At the level of biomedical events, annotation of meta-knowledge is generally very basic, and is normally limited to negation, e.g., [15]. Negation is also the only attribute annotated in the corpus described in [45], even though a more complex scheme involving certainty, manner and direction was also initially proposed. To our knowledge, only the GENIA event corpus [14] goes beyond negation annotation, in that different levels of certainty (i.e. probable and doubtful) are also annotated.

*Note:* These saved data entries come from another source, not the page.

import Literature.MathematicalPhysics.QuantumFieldTheory.SUNBakryEmeryFisher
import HarnessLib

/-!
# `L²` decay and the entropy–variance bound along the polynomial heat flow on `SU(N)`

Fourth file of the dynamic Bakry–Émery argument for the Haar probability measure `σ` of `SU(N)` (Bakry–Gentil–Ledoux 2014,
Thm. 4.2.5 and Prop. 5.7.1, proof p. 268–269), preparing the limiting step `Ent_σ(P_T f) → 0`:

* `Gam_sub_const_left`, `Gam_sq_add_const` — `Γ(F − m, G) = Γ(F,G)`, `Γ(u²+ε, u²+ε) = 4u²Γ(u,u)`;
* `entropy_le_variance_div` — `Ent_σ(f) ≤ Var_σ(f)/∫f` for continuous `f > 0` (`log x ≤ x − 1`);
* `hasDerivAt_variance_flow` — `d/dt ∫ (p_t − m)² dσ = −2∫ Γ(p_t,p_t) dσ` (BGL (4.2.2));
* `variance_flow_le` — `∫ (p_t − m)² dσ ≤ e^{−Nt} ∫ (p_0 − m)² dσ`, `m = ∫ p_0 dσ`, from the Poincaré inequality
  `(N/2)Var_σ ≤ ∫Γ` (`poincare_haar`) and conservation of mass (BGL Thm. 4.2.5 (i)⇒(ii) on the finite-dimensional model).

Theorems only; no definition.  The log-Sobolev inequality is assembled in `SUNBakryEmeryLogSobolev.lean`.

## References

* D. Bakry, I. Gentil, M. Ledoux, *Analysis and Geometry of Markov Diffusion Operators*, Grundlehren 348 (2014),
  Thm. 4.2.5 with (4.2.2), Prop. 5.7.1 (proof, p. 268).
-/

noncomputable section

open scoped Matrix ComplexConjugate BigOperators

namespace Literature.MathematicalPhysics.QuantumFieldTheory

namespace SUNBakryEmery

open scoped Matrix.Norms.Frobenius ContDiff Topology
open Matrix Complex Finset MeasureTheory Filter Set Metric

variable {N : ℕ}

/-! ### Small identities -/

/-- `Γ(F − m, G) = Γ(F, G)` for a constant `m`. [cite: BakryGentilLedoux2014, Thm. 4.2.5 (proof device)] -/
theorem Gam_sub_const_left {F G : Matrix (Fin N) (Fin N) ℂ → ℝ} (hF : ContDiff ℝ ∞ F) (m : ℝ)
    (Q : Matrix (Fin N) (Fin N) ℂ) : Gam (fun Q => F Q - m) G Q = Gam F G Q := by
  simp only [Gam]
  refine sum_congr rfl fun α _ => ?_
  have h : matD (frame α) (fun Q => F Q - m) = matD (frame α) F := by
    have e : (fun Q => F Q - m) = F - fun _ => m := by funext Q; simp
    rw [e, matD_sub hF contDiff_const, matD_const]
    simp
  rw [h]

/-- `Γ(u² + ε, u² + ε) = 4 u² Γ(u,u)`. [cite: BakryGentilLedoux2014, Prop. 5.7.1 (change f ↦ f²; proof device)] -/
theorem Gam_sq_add_const {u : Matrix (Fin N) (Fin N) ℂ → ℝ} (hu : ContDiff ℝ ∞ u) (ε : ℝ)
    (Q : Matrix (Fin N) (Fin N) ℂ) :
    Gam (fun Q => u Q ^ 2 + ε) (fun Q => u Q ^ 2 + ε) Q = 4 * u Q ^ 2 * Gam u u Q := by
  have hψ : ContDiff ℝ ∞ (fun x : ℝ => x ^ 2 + ε) := (contDiff_id.pow 2).add contDiff_const
  have hd : ∀ x : ℝ, deriv (fun x : ℝ => x ^ 2 + ε) x = 2 * x := by
    intro x
    have : HasDerivAt (fun x : ℝ => x ^ 2 + ε) (2 * x) x := by
      simpa using ((hasDerivAt_id x).pow 2).add_const ε
    exact this.deriv
  have e1 := Gam_comp_left hu hψ (G := fun Q => u Q ^ 2 + ε) Q
  have e2 : Gam u (fun Q => u Q ^ 2 + ε) Q = Gam (fun Q => u Q ^ 2 + ε) u Q := by rw [Gam_comm]
  have e3 := Gam_comp_left hu hψ (G := u) Q
  rw [e1, e2, e3, hd]
  ring

/-- **`Ent_σ(f) ≤ Var_σ(f)/m`** for a continuous `f > 0` on `SU(N)` with mean `m = ∫ f dσ`:
`∫ f log f − m log m ≤ (∫ (f − m)²)/m` (from `log(x/m) ≤ x/m − 1`).  Gives `Ent(P_t f) → 0` from the `L²` convergence
of the semigroup (BGL use ergodicity, §1.8, for the same purpose). [cite: BakryGentilLedoux2014, Prop. 5.7.1 (proof p. 268, limiting procedure)] -/
theorem entropy_le_variance_div {f : SUN N → ℝ} (hf : Continuous f) (hpos : ∀ g, 0 < f g)
    (hm : 0 < ∫ g, f g ∂(haarSU N)) :
    ∫ g, f g * Real.log (f g) ∂(haarSU N) - (∫ g, f g ∂(haarSU N)) * Real.log (∫ g, f g ∂(haarSU N)) ≤
      (∫ g, (f g - ∫ g', f g' ∂(haarSU N)) ^ 2 ∂(haarSU N)) / ∫ g, f g ∂(haarSU N) := by
  set σ := haarSU N
  set m := ∫ g, f g ∂σ with hm_def
  have hI : ∀ {φ : SUN N → ℝ}, Continuous φ → Integrable φ σ := fun h => integrable_of_continuous_SUN h _
  -- pointwise: `x log x ≤ x log m + (x − m) + (x − m)²/m`
  have hpt : ∀ g, f g * Real.log (f g) ≤ f g * Real.log m + (f g - m) + (f g - m) ^ 2 / m := by
    intro g
    have hx := hpos g
    have h1 : Real.log (f g / m) ≤ f g / m - 1 := Real.log_le_sub_one_of_pos (div_pos hx hm)
    rw [Real.log_div hx.ne' hm.ne'] at h1
    have h2 := mul_le_mul_of_nonneg_left h1 hx.le
    have e : f g * Real.log m + (f g - m) + (f g - m) ^ 2 / m = f g * Real.log m + f g * (f g / m - 1) := by
      field_simp
      ring
    rw [e]
    linarith
  have i0 : Integrable (fun g => f g * Real.log (f g)) σ := hI (hf.mul (hf.log fun g => (hpos g).ne'))
  have i1 : Integrable (fun g => f g * Real.log m) σ := hI (hf.mul continuous_const)
  have i2 : Integrable (fun g => f g - m) σ := hI (hf.sub continuous_const)
  have i3 : Integrable (fun g => (f g - m) ^ 2 / m) σ := hI (((hf.sub continuous_const).pow 2).div_const m)
  have i12 : Integrable (fun g => f g * Real.log m + (f g - m)) σ := i1.add i2
  have i123 : Integrable (fun g => f g * Real.log m + (f g - m) + (f g - m) ^ 2 / m) σ := i12.add i3
  have hint := integral_mono i0 i123 hpt
  have e : ∫ g, (f g * Real.log m + (f g - m) + (f g - m) ^ 2 / m) ∂σ = m * Real.log m + (∫ g, (f g - m) ^ 2 ∂σ) / m := by
    rw [integral_add i12 i3, integral_add i1 i2, integral_mul_const, integral_sub (hI hf) (integrable_const m),
      integral_const]
    simp only [smul_eq_mul, probReal_univ, one_mul, ← hm_def, sub_self, add_zero]
    rw [integral_div]
  have hint' : ∫ g, f g * Real.log (f g) ∂σ ≤ m * Real.log m + (∫ g, (f g - m) ^ 2 ∂σ) / m := by
    refine hint.trans (le_of_eq ?_)
    rw [← e]
  linarith

/-! ### `L²` decay along the polynomial heat flow -/

/-- **`d/dt ∫ (p_t − m)² dσ = −2 ∫ Γ(p_t,p_t) dσ`** along a polynomial heat flow (BGL (4.2.2):
`d/dt Var(P_t f) = −2ℰ(P_t f)`). [cite: BakryGentilLedoux2014, Thm. 4.2.5 (4.2.2)] -/
theorem hasDerivAt_variance_flow (hN : N ≠ 0) {d : ℕ} {b : Fin d → Matrix (Fin N) (Fin N) ℂ → ℝ}
    (hb : ∀ i, ContDiff ℝ ∞ (b i)) {c c' : ℝ → Fin d → ℝ} (hc : ∀ t i, HasDerivAt (fun s => c s i) (c' t i) t)
    (hc' : ∀ i, Continuous fun t => c' t i)
    (hheat : ∀ t, Lap (fun Q => ∑ i, c t i * b i Q) = fun Q => ∑ i, c' t i * b i Q) (m t₀ : ℝ) :
    HasDerivAt (fun t => ∫ g : SUN N, (∑ i, c t i * b i (g : Matrix (Fin N) (Fin N) ℂ) - m) ^ 2 ∂(haarSU N))
      (-2 * ∫ g : SUN N, Gam (fun Q => ∑ i, c t₀ i * b i Q) (fun Q => ∑ i, c t₀ i * b i Q) g ∂(haarSU N)) t₀ := by
  set P : ℝ → SUN N → ℝ := fun t g => ∑ i, c t i * b i (g : Matrix (Fin N) (Fin N) ℂ) with hP
  set LP : ℝ → SUN N → ℝ := fun t g => ∑ i, c' t i * b i (g : Matrix (Fin N) (Fin N) ℂ) with hLP
  have hcc : ∀ i, Continuous fun t => c t i := continuous_coeff_of_hasDerivAt hc
  have hbc : ∀ i, Continuous fun g : SUN N => b i (g : Matrix (Fin N) (Fin N) ℂ) :=
    fun i => continuous_restrict (hb i)
  have hPc : Continuous (Function.uncurry P) := continuous_sum_mul_uncurry hcc hbc
  have hLPc : Continuous (Function.uncurry LP) := continuous_sum_mul_uncurry hc' hbc
  have hmain := hasDerivAt_integral_SUN (N := N) (t₀ := t₀) zero_lt_one (F := fun t g => (P t g - m) ^ 2)
    (F' := fun t g => 2 * (P t g - m) * LP t g) ?_ ?_ ?_
  rotate_left
  · intro t _
    exact ((hPc.comp (Continuous.prodMk_right t)).sub continuous_const).pow 2
  · exact (((hPc.sub continuous_const).const_mul 2).mul hLPc).continuousOn
  · intro t _ g
    have h1 : HasDerivAt (fun s => P s g) (LP t g) t := hasDerivAt_flow_apply b hc t (g : Matrix (Fin N) (Fin N) ℂ)
    have h2 := (h1.sub_const m).pow 2
    refine h2.congr_deriv ?_
    simp only [Nat.cast_ofNat]
    ring
  -- value: `∫ 2(p − m) Δp = −2 ∫ Γ(p,p)`
  have hPs : ContDiff ℝ ∞ (fun Q => ∑ i, c t₀ i * b i Q) := contDiff_sum_mul hb (c t₀)
  have hval : ∫ g : SUN N, 2 * (P t₀ g - m) * LP t₀ g ∂(haarSU N) =
      -2 * ∫ g : SUN N, Gam (fun Q => ∑ i, c t₀ i * b i Q) (fun Q => ∑ i, c t₀ i * b i Q) g ∂(haarSU N) := by
    have h := integral_mul_Lap hN (F := fun Q => (∑ i, c t₀ i * b i Q) - m) (hPs.sub contDiff_const) hPs
    rw [hheat t₀] at h
    have e1 : ∀ g : SUN N, 2 * (P t₀ g - m) * LP t₀ g =
        2 * ((fun Q => (∑ i, c t₀ i * b i Q) - m) (g : Matrix (Fin N) (Fin N) ℂ) *
          (fun Q => ∑ i, c' t₀ i * b i Q) (g : Matrix (Fin N) (Fin N) ℂ)) := fun g => by
      simp only [hP, hLP]; ring
    simp_rw [e1]
    rw [integral_const_mul, h]
    simp_rw [Gam_sub_const_left hPs]
    ring
  exact hmain.congr_deriv hval

/-- **`L²` decay along the heat flow**: `∫ (p_t − m)² dσ ≤ e^{−Nt} ∫ (p_0 − m)² dσ` for `t ≥ 0`, `m = ∫ p_0 dσ`, from the
Poincaré inequality `(N/2)Var_σ ≤ ∫Γ` (`poincare_haar`) and `∫ p_t = m` (BGL Thm. 4.2.5 (i)⇒(ii): `Var(P_t f) ≤ e^{−2t/C}Var(f)`).
[cite: BakryGentilLedoux2014, Thm. 4.2.5] -/
theorem variance_flow_le (hN : N ≠ 0) {d : ℕ} {b : Fin d → Matrix (Fin N) (Fin N) ℂ → ℝ}
    (hb : ∀ i, ContDiff ℝ ∞ (b i)) {c c' : ℝ → Fin d → ℝ} (hc : ∀ t i, HasDerivAt (fun s => c s i) (c' t i) t)
    (hc' : ∀ i, Continuous fun t => c' t i)
    (hheat : ∀ t, Lap (fun Q => ∑ i, c t i * b i Q) = fun Q => ∑ i, c' t i * b i Q) {t : ℝ} (ht : 0 ≤ t) :
    ∫ g : SUN N, (∑ i, c t i * b i (g : Matrix (Fin N) (Fin N) ℂ) -
        ∫ g', ∑ i, c 0 i * b i (g' : Matrix (Fin N) (Fin N) ℂ) ∂(haarSU N)) ^ 2 ∂(haarSU N) ≤
      Real.exp (-(N : ℝ) * t) * ∫ g : SUN N, (∑ i, c 0 i * b i (g : Matrix (Fin N) (Fin N) ℂ) -
        ∫ g', ∑ i, c 0 i * b i (g' : Matrix (Fin N) (Fin N) ℂ) ∂(haarSU N)) ^ 2 ∂(haarSU N) := by
  set m := ∫ g' : SUN N, ∑ i, c 0 i * b i (g' : Matrix (Fin N) (Fin N) ℂ) ∂(haarSU N) with hm
  set V : ℝ → ℝ := fun s => ∫ g : SUN N, (∑ i, c s i * b i (g : Matrix (Fin N) (Fin N) ℂ) - m) ^ 2 ∂(haarSU N) with hV
  -- `V' = −2∫Γ ≤ −N V`
  have hderiv : ∀ s, HasDerivAt V (-2 * ∫ g : SUN N, Gam (fun Q => ∑ i, c s i * b i Q)
      (fun Q => ∑ i, c s i * b i Q) g ∂(haarSU N)) s :=
    fun s => hasDerivAt_variance_flow hN hb hc hc' hheat m s
  have hmass : ∀ s, ∫ g : SUN N, ∑ i, c s i * b i (g : Matrix (Fin N) (Fin N) ℂ) ∂(haarSU N) = m :=
    fun s => polyFlow_integral_eq hN hb hc hheat s
  have hpoinc : ∀ s, (N : ℝ) / 2 * V s ≤ ∫ g : SUN N, Gam (fun Q => ∑ i, c s i * b i Q)
      (fun Q => ∑ i, c s i * b i Q) g ∂(haarSU N) := by
    intro s
    have h := poincare_haar hN (contDiff_sum_mul hb (c s))
    rw [hmass s] at h
    exact h
  -- `W(s) = e^{Ns} V(s)` is non-increasing on `[0, ∞)`
  set W : ℝ → ℝ := fun s => Real.exp ((N : ℝ) * s) * V s with hW
  have hWd : ∀ s, HasDerivAt W (Real.exp ((N : ℝ) * s) * ((N : ℝ) * V s + -2 * ∫ g : SUN N,
      Gam (fun Q => ∑ i, c s i * b i Q) (fun Q => ∑ i, c s i * b i Q) g ∂(haarSU N))) s := by
    intro s
    have he : HasDerivAt (fun s => Real.exp ((N : ℝ) * s)) (Real.exp ((N : ℝ) * s) * N) s := by
      have := ((hasDerivAt_id s).const_mul (N : ℝ)).exp
      simpa using this
    have h := he.mul (hderiv s)
    refine h.congr_deriv ?_
    ring
  have hanti : AntitoneOn W (Ici 0) := by
    refine antitoneOn_of_deriv_nonpos (convex_Ici 0) (fun s _ => (hWd s).continuousAt.continuousWithinAt)
      (fun s _ => (hWd s).differentiableAt.differentiableWithinAt) fun s _ => ?_
    rw [(hWd s).deriv]
    have := hpoinc s
    exact mul_nonpos_of_nonneg_of_nonpos (Real.exp_pos _).le (by linarith)
  have h := hanti (mem_Ici.2 le_rfl) (mem_Ici.2 ht) ht
  simp only [hW, mul_zero, Real.exp_zero, one_mul] at h
  -- `e^{Nt} V t ≤ V 0` ⇒ `V t ≤ e^{−Nt} V 0`
  have hexp : Real.exp (-(N : ℝ) * t) * Real.exp ((N : ℝ) * t) = 1 := by
    rw [← Real.exp_add]; simp
  calc V t = Real.exp (-(N : ℝ) * t) * (Real.exp ((N : ℝ) * t) * V t) := by
        rw [← mul_assoc, hexp, one_mul]
    _ ≤ Real.exp (-(N : ℝ) * t) * V 0 := mul_le_mul_of_nonneg_left h (Real.exp_pos _).le

end SUNBakryEmery

end Literature.MathematicalPhysics.QuantumFieldTheory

Despite this current paucity of meta-knowledge annotation for events, our earlier examples have demonstrated that further information can usefully be specified at this level, including at least the general information content of the event, e.g. fact, experimental observation, analysis, etc. A possibility would be to "inherit" this information from a system trained to assign such information at the text span level (e.g. sentences or fragments), although this would not provide an optimal solution. The problem lies in the fact that text spans constitute continuous stretches of text, but events do not. The different constituents of an event annotation (i.e., trigger and participants) can be drawn from multiple, discontinuous parts of a sentence. There are almost always multiple events within a sentence, and the different participants of a particular event may be drawn from multiple sentence fragments. This means that mapping between text span meta-knowledge and event-level meta-knowledge cannot be carried out in a straightforward manner. Thus, for the purposes of training more sophisticated event-based information search systems, annotation of meta-knowledge directly at the event level can provide more precise and accurate information that relates directly to the event.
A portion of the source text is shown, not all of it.